Assennato da tempo, ormai in pensione, scrive sul suo profilo Facebook una sorta di diario nel quale racconta episodi che lo hanno visto protagonista durante gli anni di dirigenza dell’Arpa. Retroscena gustosi che riguardano anche politici di tutta la regione Puglia, a cominciare dai presidenti Vendola e Emiliano. L’ultimo post è invece dedicato al processo sull’Ilva che si sta tenendo a Taranto.
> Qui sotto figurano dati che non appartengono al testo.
/-
Copyright (c) 2026 the pub-hodgecm-mathlib formalisation cell (harness21).  Prover seat hodgecm-mathlib-K2Liu-p09 (g6): Track B «K2-LIT»,
hLiu418 = stmt-HodgeConjecture-24832; LEAD F0P6-plan RULING M-158d «A7-val road (σ)», instance layer I-0 (the real frame of ★ β-1's Δ-model and its Levi action).
-/
import Summits.HodgeConjecture.HodgeConjecture.Theorems.K2LiuDeltaSpTransportAdaptedBlocks   -- ★ A2d (master formula, Levi letter; brings `quadraticLocalEquiv`, `glue`, `matA`, `blkD`)
import HarnessLib

/-!
# Crux `HLiu418`, road `K2_Liu`, organ A7-val, instance layer I-0: THE REAL FRAME `R : (E ⊗ F_v)^n ≃ X_Δ = F_v^{n+n}` AND THE LEVI ACTION ON `X_Δ`

Cell `hodgecm-mathlib`, crux item hLiu418 = `stmt-HodgeConjecture-24832`; squad K2 ∕ K2Liu; prover K2Liu-p09 (g6), organ lead A7-val.  DEFINITION LANE
(`--supports stmt-HodgeConjecture-24832 --as helper`): DEFINITIONS WITH BODIES + their API; no instance, no notation, no sorry.  Generic D10 currency
(`F, E, c, δ, v, n`), every finite place.  This is the dictionary the (σ) instance payers write against (K2E5-plan 12:32:27Z (2), LEAD BATCH #13 (4)): the
`X_Δ`-coordinates of ★ β-1's doubling-polarised model ARE `R b`, `b : Fin n → E ⊗ F_v` (★ A2d `exists_eq_glue_re_im`), and every block-diagonal `h ∈ U(𝔻)(F_v)`
acts there by `b ↦ D(h) b` (★ A2d master formula `deltaTransport_iotaD_apply`).
* §1 **`reFrame`** — `R : (Fin n → LocalRing E v) ≃ₗ[F_v] (Fin (n + n) → F_v)`, `R b = glue e₂ (re ∘ b) (im ∘ b)` (★ `quadraticLocalEquiv` coordinates), with
  `reFrame_apply` (= the expression A2d's letters are written in), `reFrame_symm_apply`, surjectivity for free.
* §2 **`leviAct`** — the homomorphism `GL_n(E ⊗ F_v) →* GL_{F_v}(X_Δ)`, `D ↦ R ∘ (D *ᵥ ·) ∘ R⁻¹`, with `leviAct_apply_reFrame : leviAct D (R b) = R (D b)`; this is
  the `aX`∕`ρ` currency of ★ V8c∕V8e (`aX a = leviAct (D(m(a)) ⊗ 1)`, `ρ g = leviAct (1 ⊗ g)` at the big datum, files I-1∕I-2).
* §3 **the bridge to ★ A2d's ∃-letter**: for block-diagonal `h` (`B = C = 0`), the Levi letter `a` of ★ `exists_deltaTransport_iotaD_eq_leviSp` IS
  `leviAct (D(h))`: `deltaCoords ∘ ι(h) ∘ deltaCoords⁻¹ = leviSp (leviAct D(h)) d` (`exists_deltaTransport_iotaD_eq_leviSp_leviAct`) — so ★ A2c
  `exists_character_toRep_eq_smul` applies with `ρ := leviAct ∘ D`.
HONEST LABEL.  `HC_CM` is proved only modulo the 7 printed citations (2 remaining named inputs: hLiu418 = `stmt-HodgeConjecture-24832`,
h413 = `stmt-HodgeConjecture-24833`) until rung 0 closes.

## References
* [Kudla1994] S. Kudla, Israel J. Math. 87 (1994), §3 (the Siegel parabolic acts linearly in the Schrödinger model of its Lagrangian).
* [MoeglinVignerasWaldspurger1987] C. Mœglin, M.-F. Vignéras, J.-L. Waldspurger, LNM 1291, Chap. 2 I.7, II.6.
* [HarrisKudlaSweet1996] M. Harris, S. Kudla, W. J. Sweet, J. AMS 9 (1996), §1 (1.11).
-/

set_option autoImplicit false
set_option linter.dupNamespace false -- the mandated namespace repeats `HodgeConjecture.HodgeConjecture`

noncomputable section

open Matrix Topology
open NumberField IsDedekindDomain
open Literature.NumberTheory.Automorphic Literature.NumberTheory.Automorphic.UnitaryGroup
open Literature.NumberTheory.Automorphic.UnitaryGroup.QuadraticCoordinates
open Literature.RepresentationTheory.HeisenbergGroup
open Literature.NumberTheory.GelbartRogawski1991 Literature.NumberTheory.GelbartRogawski1991.AdaptedBlocks
open Literature.NumberTheory.GelbartRogawski1991.UnitaryDualPair.LocalSplitting
open Summit.HodgeConjecture.HodgeConjecture.Cruxes.HLiu418.K2LiuDeltaSpTransportSiegelLetters
open Summit.HodgeConjecture.HodgeConjecture.Cruxes.HLiu418.K2LiuDeltaSpTransportAdaptedBlocks

namespace Summit.HodgeConjecture.HodgeConjecture.Cruxes.HLiu418.K2LiuDeltaModelRealFrame

variable (F : Type) [Field F] [NumberField F] (E : Type) [Field E] [NumberField E] [Algebra F E]
  [Algebra.IsQuadraticExtension F E] (c : E ≃ₐ[F] E)
  {δ : E} (hcδ : c δ = -δ) (hδ : δ ≠ 0) (v : HeightOneSpectrum (𝓞 F)) (n : ℕ)

/-! ## §1 The real frame -/

omit [NumberField E] in
/-- scalars pass through `glue`. [folklore] -/
theorem glue_smul {ι₁ ι₂ ι : Type*} (e : ι₁ ⊕ ι₂ ≃ ι) (t : v.adicCompletion F) (a : ι₁ → v.adicCompletion F) (b : ι₂ → v.adicCompletion F) :
    glue e (t • a) (t • b) = t • glue e a b := by
  funext k
  simp only [glue, Pi.smul_apply]
  cases e.symm k <;> rfl

/-- **THE REAL FRAME `R`** of the Δ-model: `R b := glue e₂ (re ∘ b) (im ∘ b)` — the `F_v`-linear isomorphism `(E ⊗ F_v)^n ≃ F_v^{n+n} = X_Δ` in which ★ A2d's
letters are written (`quadraticLocalEquiv` coordinates `x = re x + im x · δ`). [cite: Kudla1994, §3] [cite: MoeglinVignerasWaldspurger1987, Chap. 2 I.7] -/
def reFrame : (Fin n → LocalRing E v) ≃ₗ[v.adicCompletion F] (Fin (n + n) → v.adicCompletion F) where
  toFun b := glue (e₂ n) (fun i => re (quadraticLocalEquiv E v c hcδ hδ).toLinearEquiv.toAddEquiv (b i))
    (fun i => im (quadraticLocalEquiv E v c hcδ hδ).toLinearEquiv.toAddEquiv (b i))
  invFun x i := quadraticLocalEquiv E v c hcδ hδ (resL (e₂ n) x i, resR (e₂ n) x i)
  map_add' b b' := by
    rw [glue_add]
    congr 1 <;> funext i <;> simp only [Pi.add_apply, map_add]
  map_smul' t b := by
    rw [RingHom.id_apply, ← glue_smul]
    congr 1 <;> funext i
    · simp only [Pi.smul_apply, re_def]
      show ((quadraticLocalEquiv E v c hcδ hδ).symm (t • b i)).1 = t • ((quadraticLocalEquiv E v c hcδ hδ).symm (b i)).1
      rw [map_smul, Prod.smul_fst]
    · simp only [Pi.smul_apply, im_def]
      show ((quadraticLocalEquiv E v c hcδ hδ).symm (t • b i)).2 = t • ((quadraticLocalEquiv E v c hcδ hδ).symm (b i)).2
      rw [map_smul, Prod.smul_snd]
  left_inv b := by
    funext i
    simp only [resL_glue, resR_glue]
    exact apply_re_im (quadraticLocalEquiv E v c hcδ hδ).toLinearEquiv.toAddEquiv (b i)
  right_inv x := by
    simp only []
    conv_rhs => rw [← glue_resL_resR (e₂ n) x]
    congr 1 <;> funext i
    · exact re_apply (quadraticLocalEquiv E v c hcδ hδ).toLinearEquiv.toAddEquiv _ _
    · exact im_apply (quadraticLocalEquiv E v c hcδ hδ).toLinearEquiv.toAddEquiv _ _

/-- unfolding: `R b = glue e₂ (re ∘ b) (im ∘ b)`. [cite: Kudla1994, §3] -/
theorem reFrame_apply (b : Fin n → LocalRing E v) :
    reFrame F E c hcδ hδ v n b = glue (e₂ n) (fun i => re (quadraticLocalEquiv E v c hcδ hδ).toLinearEquiv.toAddEquiv (b i))
      (fun i => im (quadraticLocalEquiv E v c hcδ hδ).toLinearEquiv.toAddEquiv (b i)) :=
  rfl

/-- unfolding of the inverse: `(R⁻¹ x)_i = Ψ_v (x_L i, x_R i)`. [cite: Kudla1994, §3] -/
theorem reFrame_symm_apply (x : Fin (n + n) → v.adicCompletion F) (i : Fin n) :
    (reFrame F E c hcδ hδ v n).symm x i = quadraticLocalEquiv E v c hcδ hδ (resL (e₂ n) x i, resR (e₂ n) x i) :=
  rfl

/-! ## §2 The Levi action on `X_Δ` -/

/-- **THE LEVI ACTION `leviAct : GL_n(E ⊗ F_v) →* GL_{F_v}(X_Δ)`**, `D ↦ R ∘ (D *ᵥ ·) ∘ R⁻¹` — the linear action on the Δ-model's `X_Δ` of a block-diagonal element of
`U(𝔻)(F_v)` with `D`-block `D` (§3), in particular of the Siegel Levi `m(a)` and of the partner group `1 ⊗ g` at the big datum (files I-1∕I-2); it is the `ρ`∕`aX`
currency of ★ V8c `value_eq_const_mul_of_laws`. [cite: Kudla1994, §3] [cite: MoeglinVignerasWaldspurger1987, Chap. 2 II.6] -/
def leviAct : GL (Fin n) (LocalRing E v) →* ((Fin (n + n) → v.adicCompletion F) ≃ₗ[v.adicCompletion F] (Fin (n + n) → v.adicCompletion F)) where
  toFun D :=
    { toFun := fun x => reFrame F E c hcδ hδ v n (D.val *ᵥ (reFrame F E c hcδ hδ v n).symm x)
      invFun := fun x => reFrame F E c hcδ hδ v n ((D⁻¹).val *ᵥ (reFrame F E c hcδ hδ v n).symm x)
      map_add' := fun x y => by rw [map_add, Matrix.mulVec_add, map_add]
      map_smul' := fun t x => by rw [RingHom.id_apply, map_smul, Matrix.mulVec_smul, map_smul]
      left_inv := fun x => by
        simp only [LinearEquiv.symm_apply_apply, Matrix.mulVec_mulVec]
        rw [show (D⁻¹).val * D.val = 1 from by rw [← Units.val_mul, inv_mul_cancel, Units.val_one], Matrix.one_mulVec, LinearEquiv.apply_symm_apply]
      right_inv := fun x => by
        simp only [LinearEquiv.symm_apply_apply, Matrix.mulVec_mulVec]
        rw [show D.val * (D⁻¹).val = 1 from by rw [← Units.val_mul, mul_inv_cancel, Units.val_one], Matrix.one_mulVec, LinearEquiv.apply_symm_apply] }
  map_one' := by
    apply LinearEquiv.ext; intro x
    show reFrame F E c hcδ hδ v n ((1 : GL (Fin n) (LocalRing E v)).val *ᵥ (reFrame F E c hcδ hδ v n).symm x) = x
    rw [Units.val_one, Matrix.one_mulVec, LinearEquiv.apply_symm_apply]
  map_mul' D D' := by
    apply LinearEquiv.ext; intro x
    show reFrame F E c hcδ hδ v n ((D * D').val *ᵥ (reFrame F E c hcδ hδ v n).symm x) =
      reFrame F E c hcδ hδ v n (D.val *ᵥ (reFrame F E c hcδ hδ v n).symm (reFrame F E c hcδ hδ v n (D'.val *ᵥ (reFrame F E c hcδ hδ v n).symm x)))
    rw [LinearEquiv.symm_apply_apply, Matrix.mulVec_mulVec, Units.val_mul]

/-- unfolding: `leviAct D x = R (D *ᵥ R⁻¹ x)`. [cite: Kudla1994, §3] -/
theorem leviAct_apply (D : GL (Fin n) (LocalRing E v)) (x : Fin (n + n) → v.adicCompletion F) :
    leviAct F E c hcδ hδ v n D x = reFrame F E c hcδ hδ v n (D.val *ᵥ (reFrame F E c hcδ hδ v n).symm x) :=
  rfl

/-- **`leviAct D (R b) = R (D b)`** — the action read on the real frame. [cite: Kudla1994, §3] -/
theorem leviAct_apply_reFrame (D : GL (Fin n) (LocalRing E v)) (b : Fin n → LocalRing E v) :
    leviAct F E c hcδ hδ v n D (reFrame F E c hcδ hδ v n b) = reFrame F E c hcδ hδ v n (D.val *ᵥ b) := by
  rw [leviAct_apply, LinearEquiv.symm_apply_apply]

/-- `leviAct D` is continuous (a linear map of the finite-dimensional `F_v^{n+n}`). [folklore] -/
theorem continuous_leviAct (D : GL (Fin n) (LocalRing E v)) : Continuous (leviAct F E c hcδ hδ v n D) :=
  (leviAct F E c hcδ hδ v n D).toLinearMap.continuous_on_pi

/-- so is its inverse (`= leviAct D⁻¹`). [folklore] -/
theorem continuous_leviAct_symm (D : GL (Fin n) (LocalRing E v)) : Continuous (leviAct F E c hcδ hδ v n D).symm := by
  rw [show (leviAct F E c hcδ hδ v n D).symm = leviAct F E c hcδ hδ v n D⁻¹ by rw [map_inv]; rfl]
  exact continuous_leviAct F E c hcδ hδ v n D⁻¹

/-! ## §3 The `D`-block of a Siegel element as an element of `GL_n(E ⊗ F_v)`; the bridge to ★ A2d's Levi letter -/

section Bridge

variable {d : F} (hd : δ * δ = algebraMap F E d) {T₀ : Matrix (Fin n) (Fin n) F} (hT₀ : T₀.IsSymm) (hT₀d : IsUnit T₀.det)
  {JD : Matrix (Fin (n + n)) (Fin (n + n)) E} (hJD : JD = (gramD F n T₀).map (algebraMap F E))

omit [Algebra.IsQuadraticExtension F E] in
/-- on `P_Δ = {C = 0}` the `D`-block has unit determinant (`det h = det A · det D`, ★ `det_eq_det_blkA_mul_det_blkD`, ★ `isUnit_det_matA`). [cite: Kudla1994, §3] -/
theorem isUnit_det_blkD (h : UnitaryGroup.localPi E c (n + n) JD v) (hC : blkC (matA F E c v n h) = 0) :
    IsUnit (blkD (matA F E c v n h)).det := by
  have hu := isUnit_det_matA F E c v n h
  rw [det_eq_det_blkA_mul_det_blkD hC] at hu
  exact isUnit_of_mul_isUnit_right hu

/-- **THE `D`-BLOCK AS A UNIT**: `blkDGL h := ⟨D(h), …⟩ ∈ GL_n(E ⊗ F_v)` for `h ∈ P_Δ(F_v)` (`C(h) = 0`). [cite: Kudla1994, §3] [cite: HarrisKudlaSweet1996, §1 (1.11)] -/
def blkDGL (h : UnitaryGroup.localPi E c (n + n) JD v) (hC : blkC (matA F E c v n h) = 0) : GL (Fin n) (LocalRing E v) :=
  Matrix.GeneralLinearGroup.mk'' (blkD (matA F E c v n h)) (isUnit_det_blkD F E c v n h hC)

omit [Algebra.IsQuadraticExtension F E] in
/-- unfolding: `(blkDGL h).val = D(h)`. [cite: Kudla1994, §3] -/
theorem val_blkDGL (h : UnitaryGroup.localPi E c (n + n) JD v) (hC : blkC (matA F E c v n h) = 0) :
    (blkDGL F E c v n h hC).val = blkD (matA F E c v n h) :=
  rfl

omit [Algebra.IsQuadraticExtension F E] in
/-- **`h ↦ D(h)` IS MULTIPLICATIVE ON `P_Δ`**: `D(g h) = D(g) D(h)` when `C(g) = 0` (★ `blkD_mul`). [cite: Kudla1994, §3] -/
theorem blkDGL_mul (g h : UnitaryGroup.localPi E c (n + n) JD v) (hCg : blkC (matA F E c v n g) = 0) (hCh : blkC (matA F E c v n h) = 0)
    (hCgh : blkC (matA F E c v n (g * h)) = 0) :
    blkDGL F E c v n (g * h) hCgh = blkDGL F E c v n g hCg * blkDGL F E c v n h hCh := by
  apply Units.ext
  rw [Units.val_mul, val_blkDGL, val_blkDGL, val_blkDGL, ← matA_mul, blkD_mul, hCg, Matrix.zero_mul, zero_add]

include hd hT₀ hJD in
/-- **THE `D`-BLOCK HOMOMORPHISM ON THE SIEGEL PARABOLIC** `P →* GL_n(E ⊗ F_v)` for any subgroup `P` cut out by `IsSiegelDelta` (the GR pattern `(P) (hP)`).
[cite: Kudla1994, §3] [cite: HarrisKudlaSweet1996, §1 (1.11)] -/
def blkDHom (P : Subgroup (UnitaryGroup.localPi E c (n + n) JD v)) (hP : ∀ h, h ∈ P ↔ IsSiegelDelta F E c hcδ hδ hd v n hT₀ hJD h) :
    P →* GL (Fin n) (LocalRing E v) where
  toFun p := blkDGL F E c v n (p : UnitaryGroup.localPi E c (n + n) JD v)
    ((isSiegelDelta_iff_blkC_eq_zero F E c hcδ hδ hd v n hT₀ hJD _).1 ((hP _).1 p.2))
  map_one' := by
    apply Units.ext
    rw [val_blkDGL, OneMemClass.coe_one, matA_one, blkD_one, Units.val_one]
  map_mul' p q := by
    rw [← blkDGL_mul]
    rfl

include hd hT₀ hJD in
/-- unfolding: `(blkDHom P hP p).val = D(p)`. [cite: Kudla1994, §3] -/
theorem val_blkDHom (P : Subgroup (UnitaryGroup.localPi E c (n + n) JD v)) (hP : ∀ h, h ∈ P ↔ IsSiegelDelta F E c hcδ hδ hd v n hT₀ hJD h) (p : P) :
    (blkDHom F E c hcδ hδ v n hd hT₀ hJD P hP p).val = blkD (matA F E c v n (p : UnitaryGroup.localPi E c (n + n) JD v)) :=
  rfl

include hT₀ hT₀d hJD in
/-- **THE BRIDGE TO ★ A2d's LEVI LETTER**: for a block-DIAGONAL `h ∈ U(𝔻)(F_v)` (`B(h) = C(h) = 0`) and `D ∈ GL_n(E ⊗ F_v)` with `D = D(h)`,
`deltaCoords ∘ ι(h) ∘ deltaCoords⁻¹ = leviSp (leviAct D) d` for some companion `d` — the ∃-letter `a` of ★ `exists_deltaTransport_iotaD_eq_leviSp` IS `leviAct D`
(both agree on the real frame, which is onto), so ★ A2c `exists_character_toRep_eq_smul` ∕ ★ A2d junction apply with `ρ := leviAct ∘ D`.
[cite: Kudla1994, §3] [cite: MoeglinVignerasWaldspurger1987, Chap. 2 II.6] -/
theorem exists_deltaTransport_iotaD_eq_leviSp_leviAct (h : UnitaryGroup.localPi E c (n + n) JD v)
    (hB : blkB (matA F E c v n h) = 0) (hC : blkC (matA F E c v n h) = 0) (D : GL (Fin n) (LocalRing E v)) (hDh : D.val = blkD (matA F E c v n h)) :
    ∃ (d : (Fin (n + n) → v.adicCompletion F) ≃ₗ[v.adicCompletion F] (Fin (n + n) → v.adicCompletion F))
      (had : ∀ x y : Fin (n + n) → v.adicCompletion F,
        Matrix.toLinearMap₂' (v.adicCompletion F) (deltaGram (e₂ n) (T₀.map (algebraMap F (v.adicCompletion F)))) (leviAct F E c hcδ hδ v n D x) (d y) =
          Matrix.toLinearMap₂' (v.adicCompletion F) (deltaGram (e₂ n) (T₀.map (algebraMap F (v.adicCompletion F)))) x y),
      deltaSymplecticTransport (e₂ n) (T₀.map (algebraMap F (v.adicCompletion F))) (localGram_gramD F v n (T₀ := T₀))
          (iotaD F E c hcδ hδ hd v n hT₀ hJD h) = leviSp _ (leviAct F E c hcδ hδ v n D) d had := by
  obtain ⟨a, d, had, heq, ha, -⟩ := exists_deltaTransport_iotaD_eq_leviSp F E c hcδ hδ hd v n hT₀ hT₀d hJD h hB hC
  have hae : a = leviAct F E c hcδ hδ v n D := by
    apply LinearEquiv.ext
    intro x
    obtain ⟨b, rfl⟩ := exists_eq_glue_re_im F E c hcδ hδ v n x
    rw [ha b, ← reFrame_apply, ← reFrame_apply, leviAct_apply_reFrame, hDh]
  subst hae
  exact ⟨d, had, heq⟩

end Bridge

end Summit.HodgeConjecture.HodgeConjecture.Cruxes.HLiu418.K2LiuDeltaModelRealFrame

end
«Ieri ho trascorso tutta la giornata nell’aula bunker del Tribunale di Taranto per assistere a una udienza del processo “Ambiente svenduto” nel quale sono uno dei quarantotto imputati - scrive Assennato -: un numero impressionante di avvocati togati tra difensori e parti civili: almeno quattro processi distinti fusi in uno solo, secondo una logica propria dei grandi processi di mafia. Come in quei processi sono imputati, accanto ai boss mafiosi, anche alcuni servitori dello stato incastrati dalla spietata logica dei ragionamenti abduttivi, così pure in questo megaprocesso, in cui mi trovo oggettivamente dalla stessa parte di chi ho sempre tenacemente contrastato, lo stato maggiore dell’Ilva dei Riva: una sorta di contrappasso dantesco finire unito a loro in questo girone infernale (una pena di per sé!)».
«Ma quel che più mi fa male e mi condanna ad una angosciante insonnia notturna - aggiunge Assennato - non è tanto il problema “spaziale” quanto il ben più grave problema “temporale”. Nessuno è in grado di valutare nemmeno in modo approssimativo la durata di questo processo: durerà ancora uno-due-cinque-dieci anni? Chi lo può dire? Quando un imputato che ha appena superato la soglia dei settant’anni non ha la benché minima idea dei tempi della SUA giustizia, beh, è già condannato a pagare una pena attuale, non futura, quella di dover scommettere sulla compatibilità del proprio ciclo vitale con quello della mostruosa macchina giudiziaria: una scommessa che nessun bet center accetterebbe mai e quindi amaramente sai che non hai quasi nessuna speranza di poter vedere riconosciute davanti a te le tue sacrosante ragioni».